カフカのオテサーネク

ミッドサマーのカフカのオテサーネクのレビュー・感想・評価

ミッドサマー(2019年製作の映画)
4.5
共感欲求が暴走したメンヘラ女子が酷い目にあうキモイ(褒め言葉)展開てんこ盛りのカルト奇祭映画。

この映画をホラー映画だと思ってる人がいるかもしれませんが、これは「気持ち悪い感じの居場所探し映画」です。

主人公の女の子は心中で家族を失い、彼氏にも最近疎まれぎみで心の拠り所がない可哀想なメンヘラ。

そんな彼女が彼氏の悪友一向に連れてこられたホルガ村で自分の心情に心の底から共感してくれる素敵な(カルトの)人々と出会って自分の居場所を見つける素晴らしいサクセスストーリーでした。

主人公の女の子があるトラウマシーンを覗き見てしまって絶望のあまり泣き崩れるシーンがあるんですが、村の女性たちも一緒になって泣きわめくシーンは異様で良かったです。
(どこぞの国の葬式に出没して大袈裟に泣きわめいて大暴れする「泣き女」を連想しましたね)

この「共感性」ってのがくせ者で、一緒に騒いだりすれば共感してるって物でも無いだろうに、心が弱ってるときは勝手にシンパシー感じて「わかる~」とか言っちゃうのは本当に不毛ですね。
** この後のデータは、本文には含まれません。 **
import Mathlib
import HarnessLib
import Summits.ResolutionOfSingularities.ResolutionOfSingularities.Theorems.WildQuotientsWildQuotientResolutionS1aInvariantsRegular
import Summits.ResolutionOfSingularities.ResolutionOfSingularities.Theorems.WildQuotientsWildQuotientResolutionS1aCoverNormalisation
import Summits.ResolutionOfSingularities.ResolutionOfSingularities.Theorems.WildQuotientsWildQuotientResolutionS1aLogExitFramesLocPrep
import Summits.ResolutionOfSingularities.ResolutionOfSingularities.Theorems.WildQuotientsWildQuotientResolutionS1aNodeReindex
import Summits.ResolutionOfSingularities.ResolutionOfSingularities.Theorems.WildQuotientsWildQuotientResolutionS1aNodeAtlas

/-!
# S1a — (T2e, N4/N5) the INVARIANT NODE: the ring of invariants of a KILLED tame node is a (killed) tame node

[OURS · L1 W4.5c · lead-1 g7; T2E-BRIEF (N4)(N5)] — NOT statements of the manuscript; counted 0; AI-level work, weaker than expert
review. Crux stmt-ResolutionOfSingularities-17941, line `s1a-logminvertex` v6, stub `stub_winningStrategy` ((R0) branch).

For a graded ring `(B, 𝒜)` and a GRADED automorphism `σ` the ring of invariants `B^σ = invariantSubring σ` inherits the grading:
* `invPiece 𝒜 σ e` = `{x ∈ B^σ | x ∈ 𝒜 e}` (data), `invPiece_gradedMonoid`, `iSup_invPiece_eq_top`, `iSupIndep_invPiece`,
  `isInternal_invPiece`, `invGradedRing` (data: `GradedRing (invPiece 𝒜 σ)` via `IsInternal.chooseDecomposition`);
* `finiteIndex_closure_nsmul` — `⟨p • s⟩` keeps finite index (f.g. abelian group of exponent `p` is finite);
* **`invariant_isTameNode`** — if `(B, 𝒜, σ)` is a tame node at the prime `p` (`ProducerStep.IsTameNode`) whose augmentation ideal is
  PRINCIPAL (the one-shot kill), and `B` is of finite type over a Noetherian ring `R₀` of `σ`-fixed degree-`0` elements, then
  `(B^σ, invPiece, 1)` is a tame node at `p` (KILLED: trivial automorphism): Noetherian + regular by the global Király–Lütkebohmert
  theorem `isRegularRing_invariantSubring` (`…S1aInvariantsRegular`), (T1) by the `σ`-NORMS of the homogeneous units
  (`CoverNormalisation.sigmaNorm`, degrees `p • d`), (T2) by Noether/Artin–Tate finite generation over `R₀ ⊆ (B^σ)₀`;
* **(N5)** `isTameRootChart_invPiece_zero` — hence, for a node bigraded by `ℤ × Π j, ZMod (r j)` (a chart ring of the game), the
  DEGREE-ZERO INVARIANTS `(B^σ)₀ = (B₀)^σ` form a TAME ROOT CHART (`ProducerStep.isTameRootChart_degreeZero_of_isTameNode_prod`).
-/

set_option linter.dupNamespace false

noncomputable section

open DirectSum Literature.AlgebraicGeometry.Resolution
open Summit.ResolutionOfSingularities.ResolutionOfSingularities.Theorems.WildQuotientResolution.S1.ProducerStep
open Summit.ResolutionOfSingularities.ResolutionOfSingularities.Theorems.WildQuotientResolution.S1.CoarseChart
open Summit.ResolutionOfSingularities.ResolutionOfSingularities.Theorems.WildQuotientResolution.S1.LogExitFrames

namespace Summit.ResolutionOfSingularities.ResolutionOfSingularities.Theorems.WildQuotientResolution.S1.InvariantsRegular

universe u v w

/-! ## A finite-index lemma -/

/-- If `⟨s⟩` has finite index in the abelian group `ι` then so has `⟨p • s⟩` (`0 < p`): the quotient `⟨s⟩ / ⟨p • s⟩` is a
finitely generated abelian group of exponent `p`, hence finite. -/
theorem finiteIndex_closure_nsmul {ι : Type v} [AddCommGroup ι] [DecidableEq ι] (s : Finset ι)
    (hs : (AddSubgroup.closure (s : Set ι)).FiniteIndex) {p : ℕ} (hp : 0 < p) :
    (AddSubgroup.closure ((s.image (p • ·) : Finset ι) : Set ι)).FiniteIndex := by
  set H := AddSubgroup.closure (s : Set ι) with hH
  set K := AddSubgroup.closure ((s.image (p • ·) : Finset ι) : Set ι) with hK
  have hmemK : ∀ h ∈ H, p • h ∈ K := by
    intro h hh
    induction hh using AddSubgroup.closure_induction with
    | mem x hx => exact AddSubgroup.subset_closure (Finset.mem_coe.mpr (Finset.mem_image.mpr ⟨x, hx, rfl⟩))
    | zero => rw [nsmul_zero]; exact K.zero_mem
    | add x y _ _ hx hy => rw [nsmul_add]; exact K.add_mem hx hy
    | neg x _ hx => rw [smul_neg]; exact K.neg_mem hx
  have hKH : K ≤ H := by
    rw [hK, AddSubgroup.closure_le]
    intro x hx
    obtain ⟨d, hd, rfl⟩ := Finset.mem_image.mp (Finset.mem_coe.mp hx)
    exact H.nsmul_mem (AddSubgroup.subset_closure hd) p
  haveI : AddGroup.FG H := (AddGroup.fg_iff_addSubgroup_fg H).mpr ⟨s, rfl⟩
  haveI : AddGroup.FG (H ⧸ K.addSubgroupOf H) := QuotientAddGroup.fg _
  have htors : AddMonoid.IsTorsion (H ⧸ K.addSubgroupOf H) := by
    intro x
    induction x using QuotientAddGroup.induction_on with
    | H h =>
      refine isOfFinAddOrder_iff_nsmul_eq_zero.mpr ⟨p, hp, ?_⟩
      rw [← QuotientAddGroup.mk_nsmul, QuotientAddGroup.eq_zero_iff, AddSubgroup.mem_addSubgroupOf]
      exact hmemK _ h.2
  haveI : Finite (H ⧸ K.addSubgroupOf H) := AddCommGroup.finite_of_fg_torsion _ htors
  have h1 : (K.addSubgroupOf H).FiniteIndex := AddSubgroup.finiteIndex_of_finite_quotient
  rw [AddSubgroup.finiteIndex_iff] at hs h1 ⊢
  rw [← AddSubgroup.relIndex_mul_index hKH]
  exact mul_ne_zero h1 hs

/-! ## The grading of the ring of invariants -/

section Pieces

variable {ι : Type v} {B : Type u} [CommRing B] (𝒜 : ι → AddSubgroup B) (σ : B ≃+* B)

/-- The `e`-th graded piece of the ring of invariants: invariants lying in `𝒜 e`. [OURS · L1 W4.5c] -/
def invPiece (e : ι) : AddSubgroup (invariantSubring σ) := (𝒜 e).comap (invariantSubring σ).subtype.toAddMonoidHom

/-- Membership in a piece is membership of the underlying element in `𝒜 e`. -/
theorem mem_invPiece_iff {e : ι} {x : invariantSubring σ} : x ∈ invPiece 𝒜 σ e ↔ (x : B) ∈ 𝒜 e := Iff.rfl

end Pieces

section Grading

variable {ι : Type v} [AddCommGroup ι] [DecidableEq ι] {B : Type u} [CommRing B]
  (𝒜 : ι → AddSubgroup B) [GradedRing 𝒜] (σ : B ≃+* B)

/-- The pieces are multiplicative. -/
theorem invPiece_gradedMonoid : SetLike.GradedMonoid (invPiece 𝒜 σ) where
  one_mem := (mem_invPiece_iff 𝒜 σ).mpr (SetLike.GradedOne.one_mem (A := 𝒜))
  mul_mem _ _ _ _ hx hy := (mem_invPiece_iff 𝒜 σ).mpr (SetLike.GradedMul.mul_mem (A := 𝒜) hx hy)

/-- For a GRADED `σ` the pieces exhaust the invariants: the components of an invariant are invariant. -/
theorem iSup_invPiece_eq_top (hσ : ∀ e : ι, ∀ b ∈ 𝒜 e, σ b ∈ 𝒜 e) : ⨆ e, invPiece 𝒜 σ e = ⊤ := by
  classical
  rw [eq_top_iff]
  rintro x -
  have hx : (x : invariantSubring σ) = ∑ e ∈ (decompose 𝒜 (x : B)).support,
      (⟨(decompose 𝒜 (x : B) e : B), coe_decompose_mem_invariantSubring 𝒜 σ hσ x.2 e⟩ : invariantSubring σ) := by
    apply Subtype.ext
    rw [AddSubmonoidClass.coe_finsetSum]
    exact (sum_support_decompose 𝒜 (x : B)).symm
  rw [hx]
  exact AddSubgroup.sum_mem _ fun e _ => AddSubgroup.mem_iSup_of_mem e ((mem_invPiece_iff 𝒜 σ).mpr (decompose 𝒜 (x : B) e).2)

/-- The pieces are independent (they are independent in `B`). -/
theorem iSupIndep_invPiece : iSupIndep (invPiece 𝒜 σ) := by
  intro e
  rw [disjoint_iff_inf_le]
  rintro x ⟨hx₁, hx₂⟩
  have hind := (Decomposition.isInternal 𝒜).addSubgroup_iSupIndep e
  rw [disjoint_iff_inf_le] at hind
  have h2 : (x : B) ∈ ⨆ (j) (_ : j ≠ e), 𝒜 j := by
    have hmap : (⨆ (j) (_ : j ≠ e), invPiece 𝒜 σ j).map (invariantSubring σ).subtype.toAddMonoidHom ≤
        ⨆ (j) (_ : j ≠ e), 𝒜 j := by
      rw [AddSubgroup.map_iSup]
      refine iSup_le fun j => ?_
      rw [AddSubgroup.map_iSup]
      refine iSup_le fun hj => ?_
      exact (AddSubgroup.map_comap_le _ _).trans (le_iSup₂ (f := fun j (_ : j ≠ e) => 𝒜 j) j hj)
    exact hmap ⟨x, hx₂, rfl⟩
  have := hind ⟨(mem_invPiece_iff 𝒜 σ).mp hx₁, h2⟩
  rw [AddSubgroup.mem_bot] at this ⊢
  exact Subtype.ext this

/-- The decomposition of the invariants is internal. -/
theorem isInternal_invPiece (hσ : ∀ e : ι, ∀ b ∈ 𝒜 e, σ b ∈ 𝒜 e) : IsInternal (invPiece 𝒜 σ) := by
  classical
  refine ⟨(iSupIndep_invPiece 𝒜 σ).dfinsuppSumAddHom_injective, fun y => ?_⟩
  have hy : y ∈ ⨆ e, invPiece 𝒜 σ e := by rw [iSup_invPiece_eq_top 𝒜 σ hσ]; trivial
  refine AddSubgroup.iSup_induction (invPiece 𝒜 σ) (C := fun y => ∃ z, DirectSum.coeAddMonoidHom _ z = y)
    hy (fun e y hy => ⟨DirectSum.of _ e ⟨y, hy⟩, DirectSum.coeAddMonoidHom_of _ _ _⟩) ⟨0, map_zero _⟩ ?_
  rintro _ _ ⟨z₁, rfl⟩ ⟨z₂, rfl⟩
  exact ⟨z₁ + z₂, map_add _ _ _⟩

/-- **The ring of invariants of a graded automorphism is a graded ring** with pieces `invPiece 𝒜 σ`. [OURS · L1 W4.5c] -/
@[implicit_reducible]
def invGradedRing (hσ : ∀ e : ι, ∀ b ∈ 𝒜 e, σ b ∈ 𝒜 e) : GradedRing (invPiece 𝒜 σ) :=
  { invPiece_gradedMonoid 𝒜 σ with toDecomposition := (isInternal_invPiece 𝒜 σ hσ).chooseDecomposition }

/-- The degree-`0` invariants are the `σ`-fixed elements of `𝒜 0`, as a ring: `(B^σ)₀ ≃+* (B₀)^σ` where `(B₀)^σ` is cut out of
`𝒜 0` by `σ x = x`. (Identity on underlying elements.) [OURS · L1 W4.5c] -/
def invPieceZeroEquiv (hσ : ∀ e : ι, ∀ b ∈ 𝒜 e, σ b ∈ 𝒜 e) :
    letI := invGradedRing 𝒜 σ hσ
    ↥(invPiece 𝒜 σ 0) ≃+* ↥(RingHom.eqLocus
      (((σ : B →+* B).comp (SetLike.GradeZero.subring 𝒜).subtype).codRestrict (SetLike.GradeZero.subring 𝒜)
        (fun x => hσ 0 x.1 x.2))
      (RingHom.id _)) :=
  letI := invGradedRing 𝒜 σ hσ
  { toFun := fun x => ⟨⟨(x : invariantSubring σ), x.2⟩, Subtype.ext x.1.2⟩
    invFun := fun x => ⟨⟨(x : ↥(SetLike.GradeZero.subring 𝒜)), congrArg Subtype.val x.2⟩, x.1.2⟩
    left_inv := fun _ => rfl
    right_inv := fun _ => rfl
    map_mul' := fun _ _ => rfl
    map_add' := fun _ _ => rfl }

end Grading

/-! ## The invariant node -/

section Node

variable {ι : Type v} [AddCommGroup ι] [DecidableEq ι] {B : Type u} [CommRing B]
  (𝒜 : ι → AddSubgroup B) [GradedRing 𝒜] (σ : B ≃+* B)

/-- **THE INVARIANT NODE.** Let `(B, 𝒜, σ)` be a tame node at the prime `p` whose augmentation ideal is principal (a KILLED chart:
`…S1aOneShotKillChart(Shift)`), and let `B` be of finite type over a Noetherian ring `R₀` mapping to `σ`-fixed elements of degree
`0`. Then the ring of invariants with the inherited grading and the trivial automorphism is a tame node at `p`. [OURS · L1 W4.5c] -/
theorem invariant_isTameNode {p : ℕ} (hp : p.Prime) (hnode : IsTameNode p B 𝒜 σ) (hI : (augmentationIdeal σ).IsPrincipal)
    {R₀ : Type w} [CommRing R₀] [IsNoetherianRing R₀] [Algebra R₀ B] [Algebra.FiniteType R₀ B]
    (hσ₀ : ∀ r : R₀, σ (algebraMap R₀ B r) = algebraMap R₀ B r) (h₀ : ∀ r : R₀, algebraMap R₀ B r ∈ 𝒜 0) :
    @IsTameNode p ι _ _ (invariantSubring σ) _ (invPiece 𝒜 σ) (invGradedRing 𝒜 σ hnode.2.2.2.2.1)
      (RingEquiv.refl _) := by
  obtain ⟨hN, hR, ⟨s, hs, hfin⟩, -, hσ𝒜, hσp⟩ := hnode
  letI := invGradedRing 𝒜 σ hσ𝒜
  obtain ⟨hNA, t, ht, hgen⟩ := exists_finset_closure_of_finiteType σ hσ₀ hp.pos hσp
  haveI := hNA
  haveI := hR
  classical
  refine ⟨hNA, isRegularRing_invariantSubring σ hp hσp hI, ?_, ?_, fun _ _ h => h, fun b => ?_⟩
  · -- (T1): the σ-norms of the homogeneous units
    refine ⟨s.image (p • ·), fun d' hd' => ?_, finiteIndex_closure_nsmul s hfin hp.pos⟩
    obtain ⟨d, hd, rfl⟩ := Finset.mem_image.mp hd'
    obtain ⟨u, hu, hud⟩ := hs d hd
    refine ⟨⟨sigmaNorm σ p u, (mem_invariantSubring_iff σ _).mpr (sigma_sigmaNorm σ p hσp u)⟩, ?_,
      (mem_invPiece_iff 𝒜 σ).mpr (sigmaNorm_mem 𝒜 σ p hσ𝒜 hud)⟩
    exact (isUnit_iff_coe_isUnit_invariantSubring σ _).mpr (isUnit_sigmaNorm σ p hu)
  · -- (T2): finite generation over the degree-0 invariants (Noether / Artin–Tate over `R₀ ⊆ (B^σ)₀`)
    let t' : Finset (invariantSubring σ) := t.attach.image (fun y => ⟨y.1, ht y.2⟩)
    refine ⟨t', ?_⟩
    rw [eq_top_iff]
    rintro x -
    have hx : (x : B) ∈ Subring.closure (Set.range (algebraMap R₀ B) ∪ ↑t) := hgen x.2
    -- `range (algebraMap R₀ B) ∪ t` is the image of `invPiece 0 ∪ t'` under the inclusion
    have hsub : Set.range (algebraMap R₀ B) ∪ ↑t ⊆ (invariantSubring σ).subtype ''
        ((((invPiece 𝒜 σ 0 : AddSubgroup (invariantSubring σ)) : Set (invariantSubring σ)) ∪ ↑t')) := by
      rintro y (⟨r, rfl⟩ | hy)
      · exact ⟨⟨algebraMap R₀ B r, (mem_invariantSubring_iff σ _).mpr (hσ₀ r)⟩,
          Or.inl ((mem_invPiece_iff 𝒜 σ).mpr (h₀ r)), rfl⟩
      · exact ⟨⟨y, ht hy⟩, Or.inr (Finset.mem_coe.mpr (Finset.mem_image.mpr ⟨⟨y, hy⟩, Finset.mem_attach _ _, rfl⟩)), rfl⟩
    have hx' := Subring.closure_mono hsub hx
    rw [← RingHom.map_closure] at hx'
    obtain ⟨y, hy, hyx⟩ := Subring.mem_map.mp hx'
    have : y = x := Subtype.ext hyx
    rwa [this] at hy
  · have h : ∀ n : ℕ, (⇑(RingEquiv.refl ↥(invariantSubring σ)))^[n] b = b := fun n => by
      induction n with
      | zero => rfl
      | succ n ih => rw [Function.iterate_succ_apply', ih]; rfl
    exact h p

/-- **(N5) THE DEGREE-ZERO INVARIANTS OF A KILLED CHART RING FORM A TAME ROOT CHART.** For a tame node bigraded by
`ℤ × Π j : Fin m, ZMod (r j)` (a chart ring of the game, `…S1aChartRingTameNode`) with principal augmentation ideal and of finite type over a
Noetherian ring of `σ`-fixed degree-`0` elements, the ring `(B₀)^σ` of `σ`-fixed elements of `𝒜 0` is a tame root chart
(`S1.IsTameRootChart`). [OURS · L1 W4.5c] -/
theorem isTameRootChart_gradeZero_invariants {m : ℕ} (r : Fin m → ℕ)
    (𝒜 : (ℤ × (Π j : Fin m, ZMod (r j))) → AddSubgroup B) [GradedRing 𝒜] (σ : B ≃+* B)
    {p : ℕ} (hp : p.Prime) (hnode : IsTameNode p B 𝒜 σ) (hI : (augmentationIdeal σ).IsPrincipal)
    {R₀ : Type w} [CommRing R₀] [IsNoetherianRing R₀] [Algebra R₀ B] [Algebra.FiniteType R₀ B]
    (hσ₀ : ∀ r : R₀, σ (algebraMap R₀ B r) = algebraMap R₀ B r) (h₀ : ∀ r : R₀, algebraMap R₀ B r ∈ 𝒜 0) :
    IsTameRootChart ↥(RingHom.eqLocus
      (((σ : B →+* B).comp (SetLike.GradeZero.subring 𝒜).subtype).codRestrict (SetLike.GradeZero.subring 𝒜)
        (fun x => hnode.2.2.2.2.1 0 x.1 x.2))
      (RingHom.id _)) := by
  letI := invGradedRing 𝒜 σ hnode.2.2.2.2.1
  have h := isTameRootChart_degreeZero_of_isTameNode_prod p r (invariantSubring σ) (invPiece 𝒜 σ) (RingEquiv.refl _)
    (invariant_isTameNode 𝒜 σ hp hnode hI hσ₀ h₀)
  exact NodeAtlas.IsTameRootChart.of_ringEquiv (invPieceZeroEquiv 𝒜 σ hnode.2.2.2.2.1).symm h

/-- **(N5, `Π ZMod`-graded form)** the same for a node graded by `Π j : Fin m, ZMod (r j)` (any node chart of the game):
the `σ`-fixed part of `𝒜 0` is a tame root chart. [OURS · L1 W4.5c] -/
theorem isTameRootChart_gradeZero_invariants_pi {m : ℕ} (r : Fin m → ℕ)
    (𝒜 : (Π j : Fin m, ZMod (r j)) → AddSubgroup B) [GradedRing 𝒜] (σ : B ≃+* B)
    {p : ℕ} (hp : p.Prime) (hnode : IsTameNode p B 𝒜 σ) (hI : (augmentationIdeal σ).IsPrincipal)
    {R₀ : Type w} [CommRing R₀] [IsNoetherianRing R₀] [Algebra R₀ B] [Algebra.FiniteType R₀ B]
    (hσ₀ : ∀ r : R₀, σ (algebraMap R₀ B r) = algebraMap R₀ B r) (h₀ : ∀ r : R₀, algebraMap R₀ B r ∈ 𝒜 0) :
    IsTameRootChart ↥(RingHom.eqLocus
      (((σ : B →+* B).comp (SetLike.GradeZero.subring 𝒜).subtype).codRestrict (SetLike.GradeZero.subring 𝒜)
        (fun x => hnode.2.2.2.2.1 0 x.1 x.2))
      (RingHom.id _)) := by
  letI := invGradedRing 𝒜 σ hnode.2.2.2.2.1
  have h := isTameRootChart_degreeZero_of_isTameNode p r (invariantSubring σ) (invPiece 𝒜 σ) (RingEquiv.refl _)
    (invariant_isTameNode 𝒜 σ hp hnode hI hσ₀ h₀)
  exact NodeAtlas.IsTameRootChart.of_ringEquiv (invPieceZeroEquiv 𝒜 σ hnode.2.2.2.2.1).symm h

end Node

end Summit.ResolutionOfSingularities.ResolutionOfSingularities.Theorems.WildQuotientResolution.S1.InvariantsRegular

end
傷の舐め合いで居場所ができるならこんなに簡単なことはありませんね。
だからカルトにはまる人が後を絶たないんでしょうけど。

他人の不幸を喜べる人、胸糞悪い展開が好きな人にはオススメです。

逆に「何も楽しいことが起こらない」とか「ただただ不快」とか思う人は映画を見る前のリサーチを怠った自分を呪いましょう。